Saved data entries
import Summits.QuantumAdvantage.AdviceFreeQNC0.MassInequalityK
import HarnessLib

/-!
# Cell qa-qnc0 (rung F-Q1, density axis, crux of record `TensorMultOneAt`): `LightMassK m` for every `m`
# — the light-deviation lemma at EVERY LEVEL (planner qa-qnc0-p1 Sketch13 v6b, ask P18″)

`LightMassK m` (statement VERBATIM in `MassInequalityK.lean`): support concentration `SC1At m K0` ⇒ for
every `k ≥ 1`, every level-`(k+1)` deviation `D` with codeword columns (`ColsInCK`) that is ROW-LIGHT
w.r.t. the `k`-block sum code `S_k` (`RowLightK`: every row has less than half the weight of every
non-zero word of `S_k`) has a non-negative mass bracket `bracketK m k K0 D ≥ 0`.  Proof = qn-lit's
`lightMass` (level one, `LightDeviation.lean`) with `distTo S_k` for `distC`: row-lightness forces
`d(D u, S_k) = pwt (D u)` (`distTo_eq_pwt_of_light`: `0 ∈ S_k`, and a non-zero `Q ∈ S_k` is at distance
`≥ pwt Q − pwt (D u) > pwt (D u)`), the bracket becomes `Σ_{u ∉ Z} pwt(D u) − Σ_{u ∈ Z} pwt(D u)`, and
double counting by contexts `v` turns it into `Σ_v (|A_v ∖ Z| − |A_v ∩ Z|) ≥ 0`, `A_v = D(·)(v)` a
codeword, by `SC1At` columnwise.

* **`lightMassK : ∀ m, LightMassK m`**.

The cell's lemma (not in print).  WHAT THIS IS NOT: nothing beyond the light cone (the far regime of
`MassIneqAll` is OPEN); nothing on α; separation NOT moved.
-/

noncomputable section

namespace Summit.QuantumAdvantage.AdviceFreeQNC0

open Finset
open MassInequality

namespace LightK

variable {m k : ℕ}

/-- Under row-lightness the distance of a row to the sum code is its weight. -/
theorem distTo_eq_pwt_of_light {r : (Fin (m * k) → Bool) → Bool}
    (hlight : ∀ Q, SumCodeWin (m * k) k 1 Q → pwt Q ≠ 0 → 2 * pwt r < pwt Q) :
    distTo (SumCodeWin (m * k) k 1) r = pwt r := by
  apply le_antisymm
  · rw [← pdist_false r]; exact distTo_le (sumCode_false m k)
  · obtain ⟨Q, hQ, hQd⟩ := exists_eq_distTo ⟨_, sumCode_false m k⟩ r
    rw [← hQd]
    by_cases h0 : pwt Q = 0
    · have hQ0 : Q = fun _ => false := by
        funext v
        by_contra hv
        have hv' : Q v = true := by cases h : Q v <;> simp_all
        have : 0 < pwt Q := by
          unfold pwt; exact card_pos.2 ⟨v, by simp [hv']⟩
        omega
      rw [hQ0, pdist_false]
    · have h1 := hlight Q hQ h0
      have h2 := pwt_le_pwt_add_pdist r Q
      omega

/-- Double counting over contexts: `Σ_{u : K0 u = b} pwt (D u) = Σ_v #{u : D u v ∧ K0 u = b}`. -/
theorem sum_pwt_eq_sum_ctx (K0 : (Fin m → Bool) → Bool) (D : (Fin m → Bool) → (Fin (m * k) → Bool) → Bool)
    (b : Bool) :
    ∑ u ∈ univ.filter (fun u : Fin m → Bool => K0 u = b), pwt (D u) =
      ∑ v : Fin (m * k) → Bool, (univ.filter fun u : Fin m → Bool => D u v = true ∧ K0 u = b).card := by
  classical
  have hrow : ∀ u : Fin m → Bool, pwt (D u) = ∑ v : Fin (m * k) → Bool, if D u v = true then 1 else 0 := by
    intro u; unfold pwt; rw [Finset.card_filter]
  have hcol : ∀ v : Fin (m * k) → Bool,
      (univ.filter fun u : Fin m → Bool => D u v = true ∧ K0 u = b).card =
        ∑ u ∈ univ.filter (fun u : Fin m → Bool => K0 u = b), if D u v = true then 1 else 0 := by
    intro v
    rw [Finset.sum_filter, Finset.card_filter]
    refine Finset.sum_congr rfl fun u _ => ?_
    by_cases h1 : D u v = true <;> by_cases h2 : K0 u = b <;> simp [h1, h2]
  simp_rw [hrow, hcol]
  exact Finset.sum_comm

end LightK

open LightK

/-- **`LightMassK m` for every `m` — PROVED** (planner qa-qnc0-p1 Sketch13 v6b, ask P18″). -/
theorem lightMassK (m : ℕ) : LightMassK m := by
  classical
  intro K0 hSC k _ D hcols hlight
  unfold bracketK
  have hdist : ∀ u, distTo (SumCodeWin (m * k) k 1) (D u) = pwt (D u) :=
    fun u => distTo_eq_pwt_of_light (hlight u)
  simp only [hdist]
  rw [← Nat.cast_sum, ← Nat.cast_sum, sum_pwt_eq_sum_ctx K0 D true, sum_pwt_eq_sum_ctx K0 D false,
    sub_nonneg, Nat.cast_le]
  exact sum_le_sum fun v _ => hSC (fun u => D u v) (hcols v)

end Summit.QuantumAdvantage.AdviceFreeQNC0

PROBLEM DESCRIPTION – Determine how many lines in the data contain the string "contexts", and give the number only.

FINISHED TASK – 2